STUDY MATERIAL:
/-!
# Route `KPlusLogSqLaw`, crux `TropicalB` — Toeplitz sector: the cell's CONJECTURE T, typed (names of record) with its kernel facts

HONEST FRAMING.  Helper / definition file toward the registered stubs `stub_tropThin` / `stub_tropFat` of
`Cruxes/TropicalB/Lines/birth.lean` (crux `Summit.ValiantsHypothesis.ValiantsHypothesis.Theses.KPlusLogSqLaw.TropicalB`,
ledger item `stmt-ValiantsHypothesis-19771`, route `KPlusLogSqLaw`; cell `pub-symmetroid`, seat `val-sym-trop-p3`,
2026-08-26).  It NAMES the hypothesis of the tree's Toeplitz reduction `toeplitz_chain_le_of_linearBound` (p429098) and the
cell's OPEN Conjecture T about it, in the names adopted by the cell as its typed targets of record (method memo
CONJT-METHOD-g22 §5 / desk ruling R1501 (2); the sketches `ToeplitzSharpen_sketch.lean` of the method seat and
`ConjT_Statements_sketch.lean` of this seat's predecessor are reconciled here: the former's names survive, the latter's
`ToeplitzChainBound` / `ConjTLinear c` / `ConjTPoly c` are retired in favour of `LinearInstanceBound` / `ConjectureTLinear` /
`ConjectureTPoly`), and restates BY NAME every kernel fact the lane has about them.  Every `Conjecture*` below is an OPEN
statement typed as a `Prop` — NOTHING here asserts any of them; nothing here bears on `TropicalB` for general designs, on
`WeakLifting`, `KPlusLogSqLaw`, `MatrixDescartes` or `VP ≠ VNP`.

CONTENTS.
* `LinearInstanceBound m Φ` («`Φ_Toep(m) ≤ Φ`»): every LINEAR Toeplitz instance — slopes `ψ`, intercepts `α` on the
  displacements, admissible displacement set `P` — has at most `Φ` pairwise distinct admissible permutations each the UNIQUE
  admissible maximiser of `Σ_b (θ'_k ψ + α)(τ b − b)` at strictly increasing integer slopes; verbatim the hypothesis `hΦ` of
  `toeplitz_chain_le_of_linearBound` (`chain_le_of_linearInstanceBound`).  One-direction classes `FixedSlopeInstanceBound`,
  `ResidueSlopeInstanceBound`; the frameless sub-count `FramelessInstanceBound` (`Frameless τ`: no proper window `[a, a+ℓ)`
  mapped into itself).
* The conjectures (OPEN, `Prop`s): `ConjectureTLinear` (`∃ C, Φ_Toep(m) ≤ C·m`), `ConjectureTPoly` (`≤ (m+1)^C`, all the
  reduction needs), `ConjectureTSharp` (`≤ 5m`, the located constant: falsifiable by one instance), `ConjectureQ` (one fixed
  slope direction `ψ = δ²`), `ConjectureR` (wrap-blind slopes), `ConjectureT0` (frameless members `≤ C·m`); the obvious
  implications `T♯ ⇒ T ⇒ {T_poly, Q, R, T⁰}`.
* KERNEL FACTS BY NAME: `cornerPinMonotone : CornerPinMonotone` and `frameEmbedding : FrameEmbedding` (monotonicity in the
  size, `…ToeplitzCornerPin`, this seat), `LinearInstanceBound.of_le`; the certified floors `18 / 23 / 26 / 28 ≤ Φ` at every
  `m ≥ 6 / 7 / 8 / 9` (`…ToeplitzSix/Seven/Eight/Nine` + monotonicity), `not_linearInstanceBound_nine_27`,
  `not_conjectureTLinear_three` / `four_le_of_conjectureTLinear` (`…ToeplitzCalibration`: any linear constant is `≥ 4`),
  non-vacuity `LinearInstanceBound.one_le`, the sanity rows `linearInstanceBound_zero_iff` / `linearInstanceBound_one_iff`, and
  the lane's CONDITIONAL PAYOFF `toeplitzSector_of_conjectureTPoly` (`…ToeplitzSectorLaw`: polynomial Conjecture T ⇒ every
  Toeplitz design obeys the `K + log² m` law with `C = 9c + 13`).

References: folklore; the cited tree files.  No literature states Conjecture T (Toeplitz-cost parametric assignment; method
memo §8 nulls in both corpora).
-/

set_option linter.dupNamespace false
set_option autoImplicit false
import Summits.AtomisticToContinuum.HydrodynamicLimit.Theses.OneFlightGossipEngine
import Summits.AtomisticToContinuum.HydrodynamicLimit.Theorems.OneFlightGossipEngineKineticCurrentsWindowLDUniformOneBodyLedgerPrelimB
import Mathlib.Probability.Kernel.Disintegration.Integral
import Mathlib.Probability.Kernel.RadonNikodym
import Literature.MathematicalPhysics.KineticTheory.HardSphereEulerProofs
import Literature.MathematicalPhysics.KineticTheory.VelocityBlindPlacement
import HarnessLib

/-!
# The one-body entropy ledger from static domination
# (registered stub `stub_oneBodyLedger_of_static` of line `local-gibbs-entropy-ledger`,
# crux `KineticCurrentsWindowLDUniform`, stmt-AtomisticToContinuum-14662)

**Result (S2).** Assume static hydrodynamic domination (S1): for continuous `θ₀ > 0`, `u₀` on `𝕋³` and a
continuous `F` on `𝕋³ × ℝ³` with `|F(x,v)| ≤ C(1 + ‖v‖²)`, `F ⊥ 1, vⱼ, ‖v‖²` under the local
Maxwellians, `|∫ F(x,v) M_{1,θ,u}(v) dv| ≤ K_S1 · E_x(u,θ)` with
`E_x(u,θ) = ‖u - u₀(x)‖²/(2θ₀(x)) + (3/2)(θ/θ₀(x) - 1 - log(θ/θ₀(x)))`. Then for the same data there are
`K, L > 0` such that for EVERY probability law `f` on `𝕋³ × ℝ³`, in `ℝ≥0∞`,
`ofReal |∫ F df| ≤ K ∫ KL(f(·|x) ‖ N(u₀(x), θ₀(x) id)) f.fst(dx) + L ∫ (inf_{u,θ>0} KL(f(·|x) ‖ N(u, θ id)))^{1/2} f.fst(dx)`,
with fibres `f(·|x) = f.condKernel x`.

**Proof.** Per fibre `μ = f(·|x)` (`obl_fibre`): if `KL(μ ‖ N(u,θ)) = ∞` for all Maxwellians both sides
are `⊤`. Otherwise (Prelim A) `μ` has a mean `m`, a temperature `e > 0`, `∫‖v‖²dμ = 3e + ‖m‖²`, and
Gaussian Pythagoras `KL(μ ‖ N(u',θ')) = KL(μ ‖ N(m,e)) + E(m,e;u',θ')` shows that the infimum over
Maxwellians is `H = KL(μ ‖ N(m,e))` and that `KL(μ ‖ M_x) = H + E_x(m,e)`. HOT fibres
(`3e + ‖m‖² > Θ = 4U² + 12θ_M + 1`, `U = max ‖u₀‖`, `θ_m ≤ θ₀ ≤ θ_M` by compactness of `𝕋³`) are paid
linearly: `|∫ F(x,·) dμ| ≤ C(1 + 3e + ‖m‖²) ≤ 16 C θ_M E_x(m,e)` (`obl_hot`, from `log s ≤ s/2`). COLD
fibres: `∫ F(x,·) dμ = ∫ F(x,·) dN(m,e) + (∫ F(x,·) dμ - ∫ F(x,·) dN(m,e))`, the first term is
`≤ K_S1 E_x(m,e)` by S1 at `(u,θ) = (m,e)`, the second `≤ L √H` by the Donsker–Varadhan kinetic bound
of Prelim B. Assembly: `f = f.fst ⊗ f.condKernel` (`Measure.integral_condKernel`; `∫ F df = 0` if
`F ∉ L¹(f)`), `‖∫ φ‖ₑ ≤ ∫⁻ ‖φ‖ₑ`, the fibrewise bound, and measurability of
`x ↦ KL(f.condKernel x ‖ M_x)` (`obl_measurable_klDiv`: `{κ a ≪ η a}` is measurable and the kernel
density `Kernel.rnDeriv` is jointly measurable) to split the outer integral.
-/

noncomputable section

open MeasureTheory Set Filter InformationTheory ProbabilityTheory
open scoped ENNReal Topology

namespace Summit.AtomisticToContinuum.HydrodynamicLimit.Theorems.KineticCurrentsWindowLDUniformLocalGibbs

open Literature.Analysis.FluidPDE (HardSphereFlow Config localMaxwellian canonicalDensity liouville)
open Literature.MathematicalPhysics.KineticTheory (T3 V3 hsDiameter localGibbsLaw localGibbsMeasure
  localGibbsProfile gaussMeasure integral_localMaxwellian_smul integral_gaussMeasure)
open Summit.AtomisticToContinuum.HydrodynamicLimit.Theses.OneFlightGossipEngine
  (KineticCurrentsWindowLDUniform)
open Literature.MathematicalPhysics.KineticTheory.VelocityBlindPlacement (Flow)

/-! ### Measurability of the fibre entropy -/

/-- **The relative entropy between two finite kernels is measurable in the parameter** (countably
generated target): `a ↦ KL(κ a ‖ η a)` is `⊤` off the measurable set `{κ a ≪ η a}` and the
`η a`-integral of `klFun` of the jointly measurable kernel density `∂κ/∂η` on it. [folklore] -/
theorem obl_measurable_klDiv {α γ : Type*} [MeasurableSpace α] [MeasurableSpace γ]
    [MeasurableSpace.CountableOrCountablyGenerated α γ] (κ η : Kernel α γ) [IsFiniteKernel κ]
    [IsFiniteKernel η] : Measurable fun a => klDiv (κ a) (η a) := by
  classical
  have h : (fun a => klDiv (κ a) (η a)) = fun a => if κ a ≪ η a then
      ∫⁻ x, ENNReal.ofReal (klFun (Kernel.rnDeriv κ η a x).toReal) ∂(η a) else ∞ := by
    funext a
    rw [klDiv_eq_lintegral_klFun]
    split_ifs with hac
    · refine lintegral_congr_ae ?_
      filter_upwards [Kernel.rnDeriv_eq_rnDeriv_measure (κ := κ) (η := η) (a := a)] with x hx
      rw [hx]
    · rfl
  rw [h]
  refine Measurable.ite (Kernel.measurableSet_absolutelyContinuous κ η) ?_ measurable_const
  exact (measurable_klFun.comp (Kernel.measurable_rnDeriv κ η).ennreal_toReal).ennreal_ofReal
    |>.lintegral_kernel_prod_right
/-! ## §1 The dictionary for an isomorphism with a concrete (possibly non-abelian) group -/

/-- **Models on a concrete group isomorphic to `Gal(K/ℚ)` give primitive degenerate CM types** (no commutativity).
`e : Gal(K/ℚ) ≃ G₀`, `c₀ = e(c)`; `T₀ ⊆ G₀` with `x ∈ T₀ ↔ c₀ x ∉ T₀` and trivial left stabiliser; `f : G₀ → N₀` a
homomorphism with `f(c₀) ≠ 1` over whose fibres `T₀` is balanced.  Then `K` has a PRIMITIVE CM type which is
balanced over the fixed field of `ker(f ∘ e)` (a subfield with a complex place), hence DEGENERATE (Yanai, `a = b`).
[cite: Gordon1999HodgeAVSurvey, §9.4.3 (Theorem [B.140])] [cite: Shimura1998, §8.1, §8.2 Prop. 26] -/
theorem exists_isPrimitive_not_isNondegenerate_of_mulModel [IsGalois ℚ K] {G₀ N₀ : Type*} [Group G₀]
    [Fintype G₀] [DecidableEq G₀] [Group N₀] [DecidableEq N₀] (e : (K ≃ₐ[ℚ] K) ≃* G₀) (c₀ : G₀)
    (hc : e ((IsCMField.complexConj K).restrictScalars ℚ) = c₀) (T₀ : Finset G₀)
    (hcm : ∀ x : G₀, x ∈ T₀ ↔ c₀ * x ∉ T₀) (hprim : ∀ v : G₀, v ≠ 1 → ∃ w : G₀, ¬ (w ∈ T₀ ↔ v * w ∈ T₀))
    (f : G₀ →* N₀) (hfc : f c₀ ≠ 1)
    (hbal : ∀ x : G₀, (Finset.univ.filter fun h : G₀ => f h = f x ∧ h ∈ T₀).card =
      (Finset.univ.filter fun h : G₀ => f h = f x ∧ h ∉ T₀).card) (φ₀ : K →+* ℂ) :
    ∃ Φ : CMType K, IsPrimitive (ℂ ≃+* ℂ) Φ.1 φ₀ ∧ ¬ IsNondegenerate Φ := by
  set c : K ≃ₐ[ℚ] K := (IsCMField.complexConj K).restrictScalars ℚ with hc_def
  -- pull the model back along `e`
  set T : Finset (K ≃ₐ[ℚ] K) := Finset.univ.filter fun g => e g ∈ T₀ with hT
  have hmemT : ∀ g, g ∈ T ↔ e g ∈ T₀ := fun g => by simp only [hT, Finset.mem_filter, Finset.mem_univ, true_and]
  set H : Subgroup (K ≃ₐ[ℚ] K) := (f.comp e.toMonoidHom).ker with hH
  have hmemH : ∀ g, g ∈ H ↔ f (e g) = 1 := fun g => by rw [hH, MonoidHom.mem_ker]; rfl
  have hcmT : ∀ g, g ∈ T ↔ c * g ∉ T := fun g => by rw [hmemT, hmemT, map_mul, hc]; exact hcm (e g)
  have hprimT : ∀ v : K ≃ₐ[ℚ] K, v ≠ 1 → ∃ w, ¬ (w ∈ T ↔ v * w ∈ T) := by
    intro v hv
    have hv' : e v ≠ 1 := fun h => hv (e.injective (by rw [h, map_one]))
    obtain ⟨w₀, hw₀⟩ := hprim (e v) hv'
    refine ⟨e.symm w₀, fun h => hw₀ ?_⟩
    rwa [hmemT, hmemT, map_mul, MulEquiv.apply_symm_apply] at h
  have hcH : c ∉ H := by rw [hmemH, hc]; exact hfc
  have hbalT : ∀ g₀ : K ≃ₐ[ℚ] K, {g | g₀ * g⁻¹ ∈ H ∧ g ∈ T}.ncard = {g | g₀ * g⁻¹ ∈ H ∧ g ∉ T}.ncard := by
    intro g₀
    have hfib : ∀ p : Prop, {g : K ≃ₐ[ℚ] K | g₀ * g⁻¹ ∈ H ∧ (g ∈ T ↔ p)} =
        e.symm '' ↑(Finset.univ.filter fun h : G₀ => f h = f (e g₀) ∧ (h ∈ T₀ ↔ p)) := by
      intro p
      ext g
      simp only [Set.mem_setOf_eq, Set.mem_image, Finset.coe_filter, Finset.mem_univ, true_and]
      constructor
      · rintro ⟨hg, hp⟩
        refine ⟨e g, ⟨?_, by rwa [hmemT] at hp⟩, e.symm_apply_apply g⟩
        rw [hmemH, map_mul, map_inv, map_mul, map_inv, mul_inv_eq_one] at hg
        exact hg.symm
      · rintro ⟨x, ⟨hx, hp⟩, rfl⟩
        refine ⟨?_, by rwa [hmemT, MulEquiv.apply_symm_apply]⟩
        rw [hmemH, map_mul, map_inv, map_mul, map_inv, MulEquiv.apply_symm_apply, mul_inv_eq_one]
        exact hx.symm
    rw [show {g : K ≃ₐ[ℚ] K | g₀ * g⁻¹ ∈ H ∧ g ∈ T} = {g | g₀ * g⁻¹ ∈ H ∧ (g ∈ T ↔ True)} by
        simp only [iff_true],
      show {g : K ≃ₐ[ℚ] K | g₀ * g⁻¹ ∈ H ∧ g ∉ T} = {g | g₀ * g⁻¹ ∈ H ∧ (g ∈ T ↔ False)} by
        simp only [iff_false],
      hfib, hfib, Set.ncard_image_of_injective _ e.symm.injective,
      Set.ncard_image_of_injective _ e.symm.injective, Set.ncard_coe_finset, Set.ncard_coe_finset]
    convert hbal (e g₀) using 3 <;> simp only [iff_true, iff_false]
  obtain ⟨Φ, hΦ, hdeg, -⟩ := exists_isPrimitive_not_isNondegenerate_of_galoisFinset T hcmT hprimT H hcH hbalT φ₀
  exact ⟨Φ, hΦ, hdeg⟩

/-! ## §2 Two kernel-decided models -/

namespace Models
/-- A velocity weight of quadratic growth: continuous with `|p v| (1 + ‖v‖²) ≤ (1 + ‖v‖²)²`. -/
def IsQuadWeight (p : V3 → ℝ) : Prop :=
  Continuous p ∧ ∀ v : V3, |p v| ≤ 1 + ‖v‖ ^ 2

/-- The integrand of the pairing is dominated by `‖f‖ (1 + ‖v‖²)²`. [folklore] -/
theorem abs_pairing_integrand_le {p : V3 → ℝ} (hp : IsQuadWeight p) (f : BoundedContinuousFunction V3 ℝ) (v : V3) :
    |(1 + ‖v‖ ^ 2) * f v * p v| ≤ ‖f‖ * (1 + ‖v‖ ^ 2) ^ 2 := by
  have hw : 0 ≤ 1 + ‖v‖ ^ 2 := by positivity
  rw [abs_mul, abs_mul, abs_of_nonneg hw]
  have hf : |f v| ≤ ‖f‖ := by simpa [Real.norm_eq_abs] using f.norm_coe_le_norm v
  calc (1 + ‖v‖ ^ 2) * |f v| * |p v| ≤ (1 + ‖v‖ ^ 2) * ‖f‖ * (1 + ‖v‖ ^ 2) := by
        gcongr
        exact hp.2 v
    _ = ‖f‖ * (1 + ‖v‖ ^ 2) ^ 2 := by ring

/-- The pairing is absolutely convergent. [folklore] -/
theorem integrable_pairing {p : V3 → ℝ} (hp : IsQuadWeight p) (f : BoundedContinuousFunction V3 ℝ) :
    Integrable fun v : V3 => (1 + ‖v‖ ^ 2) * f v * p v * localMaxwellian 1 1 (0 : V3) v := by
  have hf : Continuous f := f.continuous
  have hm : AEStronglyMeasurable (fun v : V3 => (1 + ‖v‖ ^ 2) * f v * p v) volume := by
    have := hp.1; fun_prop
  have h := integrable_localMaxwellian_mul_of_abs_le one_pos (0 : V3) hm (abs_pairing_integrand_le hp f)
  refine h.congr (Filter.Eventually.of_forall fun v => ?_)
  ring

/-- The pairing is bounded by `‖f‖` times the Gaussian fourth moment. [folklore] -/
theorem abs_pairing_le {p : V3 → ℝ} (hp : IsQuadWeight p) (f : BoundedContinuousFunction V3 ℝ) :
    |pairing p f| ≤ (∫ v, (1 + ‖v‖ ^ 2) ^ 2 ∂gaussMeasure (0 : V3) 1) * ‖f‖ := by
  have h := abs_integral_localMaxwellian_mul_le one_pos (0 : V3) (abs_pairing_integrand_le hp f)
  have heq : (∫ v, localMaxwellian 1 1 (0 : V3) v * ((1 + ‖v‖ ^ 2) * f v * p v)) = pairing p f := by
    unfold pairing
    refine integral_congr_ae (Filter.Eventually.of_forall fun v => ?_)
    ring
  rw [heq] at h
  linarith [h]

/-- **The pairing as a continuous linear functional** on `V3 →ᵇ ℝ`. -/
def pairingCLM {p : V3 → ℝ} (hp : IsQuadWeight p) : (BoundedContinuousFunction V3 ℝ) →L[ℝ] ℝ :=
  LinearMap.mkContinuous
    { toFun := pairing p
      map_add' := fun f g => by
        unfold pairing
        rw [← integral_add (integrable_pairing hp f) (integrable_pairing hp g)]
        refine integral_congr_ae (Filter.Eventually.of_forall fun v => ?_)
        simp only [BoundedContinuousFunction.coe_add, Pi.add_apply]
        ring
      map_smul' := fun c f => by
        unfold pairing
        rw [RingHom.id_apply, smul_eq_mul, ← integral_const_mul]
        refine integral_congr_ae (Filter.Eventually.of_forall fun v => ?_)
        simp only [BoundedContinuousFunction.coe_smul, smul_eq_mul]
        ring }
    (∫ v, (1 + ‖v‖ ^ 2) ^ 2 ∂gaussMeasure (0 : V3) 1)
    (fun f => by simpa [Real.norm_eq_abs] using abs_pairing_le hp f)

/-- Unfolding lemma. [folklore] -/
theorem pairingCLM_apply {p : V3 → ℝ} (hp : IsQuadWeight p) (f : BoundedContinuousFunction V3 ℝ) :
    pairingCLM hp f = pairing p f := rfl

/-- The five weights: `1`, the coordinates, `‖v‖²`. [folklore] -/
theorem isQuadWeight_one : IsQuadWeight fun _ : V3 => (1 : ℝ) :=
  ⟨continuous_const, fun v => by rw [abs_one]; nlinarith [norm_nonneg v]⟩

/-- [folklore] -/
theorem isQuadWeight_coord (j : Fin 3) : IsQuadWeight fun v : V3 => v j := by
  refine ⟨(EuclideanSpace.proj j).continuous, fun v => ?_⟩
  have h : |v j| ≤ ‖v‖ := by simpa [Real.norm_eq_abs] using PiLp.norm_apply_le v j
  nlinarith [norm_nonneg v, abs_nonneg (v j)]

/-- [folklore] -/
theorem isQuadWeight_normSq : IsQuadWeight fun v : V3 => ‖v‖ ^ 2 :=
  ⟨by fun_prop, fun v => by rw [abs_of_nonneg (sq_nonneg _)]; nlinarith [norm_nonneg v]⟩

/-- **The closed subspace of admissible profiles**: `(1 + ‖v‖²) f` is Maxwellian-orthogonal to `1, v_j, ‖v‖²`. -/
def admissible : Submodule ℝ (BoundedContinuousFunction V3 ℝ) :=
  LinearMap.ker (pairingCLM isQuadWeight_one).toLinearMap ⊓
    ((⨅ j : Fin 3, LinearMap.ker (pairingCLM (isQuadWeight_coord j)).toLinearMap) ⊓
      LinearMap.ker (pairingCLM isQuadWeight_normSq).toLinearMap)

BRIEF: In the records above, find the line containing "CONJT-METHOD-g22 §5 /" and restate word for word every line from the first through that one.

SOLUTION:
/-!
# Route `KPlusLogSqLaw`, crux `TropicalB` — Toeplitz sector: the cell's CONJECTURE T, typed (names of record) with its kernel facts

HONEST FRAMING.  Helper / definition file toward the registered stubs `stub_tropThin` / `stub_tropFat` of
`Cruxes/TropicalB/Lines/birth.lean` (crux `Summit.ValiantsHypothesis.ValiantsHypothesis.Theses.KPlusLogSqLaw.TropicalB`,
ledger item `stmt-ValiantsHypothesis-19771`, route `KPlusLogSqLaw`; cell `pub-symmetroid`, seat `val-sym-trop-p3`,
2026-08-26).  It NAMES the hypothesis of the tree's Toeplitz reduction `toeplitz_chain_le_of_linearBound` (p429098) and the
cell's OPEN Conjecture T about it, in the names adopted by the cell as its typed targets of record (method memo
CONJT-METHOD-g22 §5 / desk ruling R1501 (2); the sketches `ToeplitzSharpen_sketch.lean` of the method seat and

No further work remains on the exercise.